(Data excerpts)
/-- Prefix lines point to no line (right pointer). [cite: Garlik2019, §7 (proof of Thm 26)] -/
theorem rho_R_some_of_lt {u : ℕ} (hu : u < q) (v : ℕ) :
    rho X F q t (.R u (some v)) = some false := by
  simp [rho, hu]

/-- First-level lines point to no line (right pointer). [cite: Garlik2019, §7 (proof of Thm 26)] -/
theorem rho_R_some_of_lvl_zero {u : ℕ} (h0 : lvl q t u = 0) (v : ℕ) :
    rho X F q t (.R u (some v)) = some false := by
  simp [rho, h0]

/-- Right pointers from a higher level to the level just below are left open.
[cite: Garlik2019, §7 (proof of Thm 26)] -/
theorem rho_R_some_of_good {u v : ℕ} (hu : q ≤ u) (h0 : lvl q t u ≠ 0) (hv : q ≤ v)
    (hlv : lvl q t v + 1 = lvl q t u) : rho X F q t (.R u (some v)) = none := by
  simp [rho, not_lt.2 hu, h0, hv, hlv]

/-- Right pointers not going to the level just below are killed.
[cite: Garlik2019, §7 (proof of Thm 26)] -/
theorem rho_R_some_of_bad {u v : ℕ} (hu : q ≤ u) (h0 : lvl q t u ≠ 0)
    (hv : ¬ (q ≤ v ∧ lvl q t v + 1 = lvl q t u)) : rho X F q t (.R u (some v)) = some false := by
  simp only [rho, not_lt.2 hu, h0, or_self, if_false]
  rw [if_neg hv]

/-- The variables left unassigned by `rho`. [folklore] -/
theorem rho_eq_none_iff (x : RefVar) : rho X F q t x = none ↔
    (∃ u ℓ b, x = .D u ℓ b ∧ q ≤ u) ∨
    (∃ u ℓ, x = .V u (some ℓ) ∧ q ≤ u ∧ lvl q t u ≠ 0) ∨
    (∃ u m, x = .I u (some m) ∧ q ≤ u ∧ lvl q t u = 0) ∨
    (∃ u v, x = .L u (some v) ∧ q ≤ u ∧ lvl q t u ≠ 0 ∧ q ≤ v ∧ lvl q t v + 1 = lvl q t u) ∨
    (∃ u v, x = .R u (some v) ∧ q ≤ u ∧ lvl q t u ≠ 0 ∧ q ≤ v ∧ lvl q t v + 1 = lvl q t u) := by
  cases x with
  | D u ℓ b =>
    by_cases hu : u < q
    · simp [rho, hu]
    · simp [rho, hu, not_lt.1 hu]
  | V u i =>
    cases i with
    | none => simp [rho]
    | some ℓ =>
      by_cases hu : u < q
      · simp [rho, hu]
      · by_cases h0 : lvl q t u = 0
        · simp [rho, h0]
        · simp [rho, hu, h0, not_lt.1 hu]
  | I u j =>
    cases j with
    | none => simp [rho]
    | some m =>
      by_cases hu : u < q
      · simp [rho, hu]
      · by_cases h0 : lvl q t u = 0
        · simp [rho, hu, h0, not_lt.1 hu]
        · simp [rho, hu, h0]
  | L u w =>
    cases w with
    | none => simp [rho]
    | some v =>
      by_cases hu : u < q
      · simp [rho, hu]
      · by_cases h0 : lvl q t u = 0
        · simp [rho, h0]
        · by_cases hv : q ≤ v ∧ lvl q t v + 1 = lvl q t u
          · simp [rho, hu, h0, hv, not_lt.1 hu]
          · simp only [rho, hu, h0, or_self, if_false]
            rw [if_neg hv]
            simp only [reduceCtorEq, false_iff]
            rintro (⟨_, _, _, h, -⟩ | ⟨_, _, h, -⟩ | ⟨_, _, h, -⟩ | ⟨u', v', h, -, -, hv1, hv2⟩ |
              ⟨_, _, h, -⟩)
            · exact h.elim
            · exact h.elim
            · exact h.elim
            · cases h
              exact hv ⟨hv1, hv2⟩
            · exact h.elim
  | R u w =>
    cases w with
    | none => simp [rho]
    | some v =>
      by_cases hu : u < q
      · simp [rho, hu]
      · by_cases h0 : lvl q t u = 0
        · simp [rho, h0]
        · by_cases hv : q ≤ v ∧ lvl q t v + 1 = lvl q t u
          · simp [rho, hu, h0, hv, not_lt.1 hu]
          · simp only [rho, hu, h0, or_self, if_false]
            rw [if_neg hv]
            simp only [reduceCtorEq, false_iff]
            rintro (⟨_, _, _, h, -⟩ | ⟨_, _, h, -⟩ | ⟨_, _, h, -⟩ | ⟨_, _, h, -⟩ |
              ⟨u', v', h, -, -, hv1, hv2⟩)
            · exact h.elim
            · exact h.elim
            · exact h.elim
            · exact h.elim
            · cases h
              exact hv ⟨hv1, hv2⟩
  | P u => simp [rho]

/-- **The renaming is injective on the unassigned variables** (for `t ≥ 1`). [folklore] -/
theorem ren_injOn (ht : 0 < t) (x y : RefVar) (hx : rho X F q t x = none)
    (hy : rho X F q t y = none) (h : ren q t x = ren q t y) : x = y := by
  have hpos := pos_lt (q := q) ht
  rw [rho_eq_none_iff] at hx hy
  rcases hx with ⟨u, ℓ, b, rfl, hu⟩ | ⟨u, ℓ, rfl, hu, h0⟩ | ⟨u, m, rfl, hu, h0⟩ |
      ⟨u, v, rfl, hu, h0, hv, hlv⟩ | ⟨u, v, rfl, hu, h0, hv, hlv⟩ <;>
    rcases hy with ⟨u', ℓ', b', rfl, hu'⟩ | ⟨u', ℓ', rfl, hu', h0'⟩ | ⟨u', m', rfl, hu', h0'⟩ |
      ⟨u', v', rfl, hu', h0', hv', hlv'⟩ | ⟨u', v', rfl, hu', h0', hv', hlv'⟩ <;>
    simp only [ren, LRefVar.D.injEq, LRefVar.V.injEq, LRefVar.I.injEq, LRefVar.L.injEq,
      LRefVar.R.injEq, reduceCtorEq] at h
  · obtain ⟨hl, hp, rfl, rfl⟩ := h
    rw [eq_of_lvl_eq_pos_eq hu hu' hl hp]
  · obtain ⟨hl, hp, rfl⟩ := h
    rw [eq_of_lvl_eq_pos_eq hu hu' hl hp]
  · obtain ⟨hp, rfl⟩ := h
    rw [eq_of_lvl_eq_pos_eq (t := t) hu hu' (by rw [h0, h0']) hp]
  · obtain ⟨hl, hp, hpv⟩ := h
    have huu : u = u' := eq_of_lvl_eq_pos_eq hu hu' hl hp
    subst huu
    have hvv : v = v' := eq_of_lvl_eq_pos_eq (t := t) hv hv' (by omega) hpv
    rw [hvv]
  · obtain ⟨hl, hp, hpv⟩ := h
    have huu : u = u' := eq_of_lvl_eq_pos_eq hu hu' hl hp
    subst huu
    have hvv : v = v' := eq_of_lvl_eq_pos_eq (t := t) hv hv' (by omega) hpv
    rw [hvv]

end RhoLemmas

/-! ### The transfer condition, clause family by clause family -/

/-- The transfer condition of `IsResRefutation.exists_map_restrict` for one list-clause `C` of
`REF(F,s̃)` (target: Garlík's `REF^F_{n+1,t}` over `LRefVar`): `C` is satisfied by `rho`, or its
restriction renamed along `ren` is a set-clause of `REF^F_{n+1,t}`. [cite: Garlik2019, §7 (proof
of Thm 26: "after removing the satisfied clauses, the formula becomes REF^F_{n+1,t} up to a
renaming of variables")] -/
def Good (X : List ℕ) (F : CNF ℕ) (q t : ℕ) (C : Clause RefVar) : Prop :=
  SatisfiedBy (rho X F q t) C.toFinset ∨
    (restrictClause (rho X F q t) C.toFinset).image
        (fun l => ((ren q t l.1, l.2) : Literal LRefVar)) ∈
      (LevelledRefCNF.lref X F (X.length + 1) t).clauseFinsets

section Families

variable {X : List ℕ} {F : CNF ℕ} {q t : ℕ}

/-- A clause containing a literal made true by `rho` is good. [folklore] -/
theorem good_of_sat {C : Clause RefVar} (l : Literal RefVar) (hl : l ∈ C)
    (h : rho X F q t l.1 = some l.2) : Good X F q t C :=
  Or.inl ⟨l, List.mem_toFinset.2 hl, h⟩

/-- A clause all of whose literals are unassigned and whose renaming is, as a set-clause, a clause
of `REF^F_{n+1,t}` is good. [folklore] -/
theorem good_of_map {C : Clause RefVar} (B : Clause LRefVar)
    (hB : B ∈ LevelledRefCNF.lref X F (X.length + 1) t) (hnone : ∀ l ∈ C, rho X F q t l.1 = none)
    (heq : B.toFinset = (C.map fun l => ((ren q t l.1, l.2) : Literal LRefVar)).toFinset) :
    Good X F q t C := by
  right
  have : (restrictClause (rho X F q t) C.toFinset).image
      (fun l => ((ren q t l.1, l.2) : Literal LRefVar)) = B.toFinset := by
    rw [heq]
    ext l'
    simp only [Finset.mem_image, mem_restrictClause, List.mem_toFinset, List.mem_map]
    constructor
    · rintro ⟨l, ⟨hl, -⟩, rfl⟩
      exact ⟨l, hl, rfl⟩
    · rintro ⟨l, hl, rfl⟩
      exact ⟨l, ⟨hl, hnone l hl⟩, rfl⟩
  rw [this]
  exact List.mem_map.2 ⟨B, hB, rfl⟩

/-- A clause whose restricted renaming is computed to be, as a set-clause, a clause of
`REF^F_{n+1,t}` is good. [folklore] -/
theorem good_of_image {C : Clause RefVar} (B : Clause LRefVar)
    (hB : B ∈ LevelledRefCNF.lref X F (X.length + 1) t)
    (heq : (restrictClause (rho X F q t) C.toFinset).image
      (fun l => ((ren q t l.1, l.2) : Literal LRefVar)) = B.toFinset) :
    Good X F q t C :=
  Or.inr (heq ▸ List.mem_map.2 ⟨B, hB, rfl⟩)

/-- Trichotomy of lines: prefix, first level, higher level. [folklore] -/
theorem line_cases (q t u : ℕ) :
    u < q ∨ (q ≤ u ∧ lvl q t u = 0) ∨ (q ≤ u ∧ lvl q t u ≠ 0) := by
  by_cases h : u < q
  · exact Or.inl h
  · by_cases h0 : lvl q t u = 0
    · exact Or.inr (Or.inl ⟨not_lt.1 h, h0⟩)
    · exact Or.inr (Or.inr ⟨not_lt.1 h, h0⟩)

/-- `pfx false u = []`: the clauses of `REF` carry no guard. [folklore] -/
@[simp] theorem pfx_false (u : ℕ) : RefCNF.pfx false u = [] := by
  simp [RefCNF.pfx]

/-- Membership in `lowerLevels`. [folklore] -/
theorem mem_lowerLevels {s p : ℕ} : p ∈ LevelledRefCNF.lowerLevels s ↔ p + 1 < s := by
  simp only [LevelledRefCNF.lowerLevels, List.mem_filter, List.mem_range, decide_eq_true_eq]
  omega

/-- The fifteen families are parts of `lref`. [folklore] -/
theorem mem_lref {X : List ℕ} {F : CNF ℕ} {s t : ℕ} {B : Clause LRefVar}
    (h : B ∈ LevelledRefCNF.B1 X F t ∨ B ∈ LevelledRefCNF.B2 s t X.length ∨
      B ∈ LevelledRefCNF.B3 s t X.length ∨ B ∈ LevelledRefCNF.B4 s t X.length ∨
      B ∈ LevelledRefCNF.B5 s t X.length ∨ B ∈ LevelledRefCNF.B6 s t X.length ∨
      B ∈ LevelledRefCNF.B7 s t X.length ∨ B ∈ LevelledRefCNF.B8 s t X.length ∨
      B ∈ LevelledRefCNF.B9 t F.length ∨ B ∈ LevelledRefCNF.B10 s t ∨
      B ∈ LevelledRefCNF.B11 s t ∨ B ∈ LevelledRefCNF.B12 s t X.length ∨
      B ∈ LevelledRefCNF.B13 t F.length ∨ B ∈ LevelledRefCNF.B14 s t ∨
      B ∈ LevelledRefCNF.B15 s t) :
    B ∈ LevelledRefCNF.lref X F s t := by
  simp only [LevelledRefCNF.lref, List.mem_append]
  tauto

/-- An upper level `lvl u ≠ 0` of a line `u < s̃` gives a lower level `lvl u - 1` of
`REF^F_{n+1,t}`. [folklore] -/
theorem pred_lvl_mem_lowerLevels {u : ℕ} (ht : 0 < t) {n : ℕ} (hu : u < q + t * (n + 1))
    (h0 : lvl q t u ≠ 0) : lvl q t u - 1 ∈ LevelledRefCNF.lowerLevels (n + 1) := by
  rw [mem_lowerLevels]
  have := lvl_le ht hu
  omega

variable (X F)

/-- Family (A1): satisfied on the prefix and the first level (`V(u) = 0`), the clause (B8) of
`C_{lvl u, pos u}` on higher levels. [cite: Garlik2019, §7 (proof of Thm 26)] -/
theorem good_A1 (ht : 0 < t) {C : Clause RefVar}
    (hC : C ∈ RefCNF.A1 false (q + t * (X.length + 1)) X.length) :
    Good X F q t C := by
  simp only [RefCNF.A1, pfx_false, RefCNF.optRange, List.nil_append, List.map_cons, List.map_map,
    List.mem_map, List.mem_range] at hC
  obtain ⟨u, hu, rfl⟩ := hC
  rcases line_cases q t u with hpre | ⟨-, h0⟩ | ⟨hq, h0⟩
  · exact good_of_sat (.V u none, true) (by simp) (rho_V_none_of_lt hpre)
  · exact good_of_sat (.V u none, true) (by simp) (rho_V_none_of_lvl_zero h0)
  · refine good_of_image
      ((List.range X.length).map fun ℓ => (LRefVar.V (lvl q t u) (pos q t u) ℓ, true))
      (mem_lref (by
        refine Or.inr (Or.inr (Or.inr (Or.inr (Or.inr (Or.inr (Or.inr (Or.inl ?_)))))))
        simp only [LevelledRefCNF.B8, List.mem_flatMap, List.mem_map, List.mem_range]
        refine ⟨lvl q t u - 1, pred_lvl_mem_lowerLevels ht hu h0, pos q t u, pos_lt ht u, ?_⟩
        rw [Nat.sub_add_cancel (Nat.pos_of_ne_zero h0)])) ?_
    ext l'
    simp only [Finset.mem_image, mem_restrictClause, List.mem_toFinset, List.mem_cons,
      List.mem_map, List.mem_range, Function.comp_apply]
    constructor
    · rintro ⟨l, ⟨hl | ⟨ℓ, hℓ, rfl⟩, hρ⟩, rfl⟩
      · subst hl
        rw [rho_V_none_of_upper hq h0] at hρ
        exact absurd hρ (by simp)
      · exact ⟨ℓ, hℓ, rfl⟩
    · rintro ⟨ℓ, hℓ, rfl⟩
      exact ⟨(.V u (some ℓ), true), ⟨Or.inr ⟨ℓ, hℓ, rfl⟩, rho_V_some_of_upper hq h0 ℓ⟩, rfl⟩

/-- Family (A2): satisfied on the prefix (`I(u) = 1`) and on higher levels (`I(u) = 0`), the
clause (B9) of position `pos u` on the first level. [cite: Garlik2019, §7 (proof of Thm 26)] -/
theorem good_A2 (ht : 0 < t) (hF : 0 < F.length) {C : Clause RefVar}
    (hC : C ∈ RefCNF.A2 false (q + t * (X.length + 1)) F.length) : Good X F q t C := by
  simp only [RefCNF.A2, pfx_false, RefCNF.optRange, List.nil_append, List.map_cons, List.map_map,
    List.mem_map, List.mem_range] at hC
  obtain ⟨u, -, rfl⟩ := hC
  rcases line_cases q t u with hpre | ⟨hq, h0⟩ | ⟨hq, h0⟩
  · refine good_of_sat (.I u (some 0), true) ?_ (by rw [rho_I_some_of_lt hpre]; simp)
    exact List.mem_cons_of_mem _ (List.mem_map.2 ⟨0, List.mem_range.2 hF, rfl⟩)
  · refine good_of_image ((List.range F.length).map fun m => (LRefVar.I (pos q t u) m, true))
      (mem_lref (by
        refine Or.inr (Or.inr (Or.inr (Or.inr (Or.inr (Or.inr (Or.inr (Or.inr (Or.inl ?_))))))))
        simp only [LevelledRefCNF.B9, List.mem_map, List.mem_range]
        exact ⟨pos q t u, pos_lt ht u, rfl⟩)) ?_
    ext l'
    simp only [Finset.mem_image, mem_restrictClause, List.mem_toFinset, List.mem_cons,
      List.mem_map, List.mem_range, Function.comp_apply]
    constructor
    · rintro ⟨l, ⟨hl | ⟨m, hm, rfl⟩, hρ⟩, rfl⟩
      · subst hl
        rw [rho_I_none_of_lvl_zero h0] at hρ
        exact absurd hρ (by simp)
      · exact ⟨m, hm, rfl⟩
    · rintro ⟨m, hm, rfl⟩
      exact ⟨(.I u (some m), true), ⟨Or.inr ⟨m, hm, rfl⟩, rho_I_some_of_lvl_zero hq h0 m⟩, rfl⟩
  · exact good_of_sat (.I u none, true) (by simp) (rho_I_none_of_upper hq h0)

REQUIRED WORK: Set every line down again exactly. Begin with the first line of the entries and finish with the line containing "q t u = 0) (v".

FINISHED TASK:
/-- Prefix lines point to no line (right pointer). [cite: Garlik2019, §7 (proof of Thm 26)] -/
theorem rho_R_some_of_lt {u : ℕ} (hu : u < q) (v : ℕ) :
    rho X F q t (.R u (some v)) = some false := by
  simp [rho, hu]

/-- First-level lines point to no line (right pointer). [cite: Garlik2019, §7 (proof of Thm 26)] -/
theorem rho_R_some_of_lvl_zero {u : ℕ} (h0 : lvl q t u = 0) (v : ℕ) :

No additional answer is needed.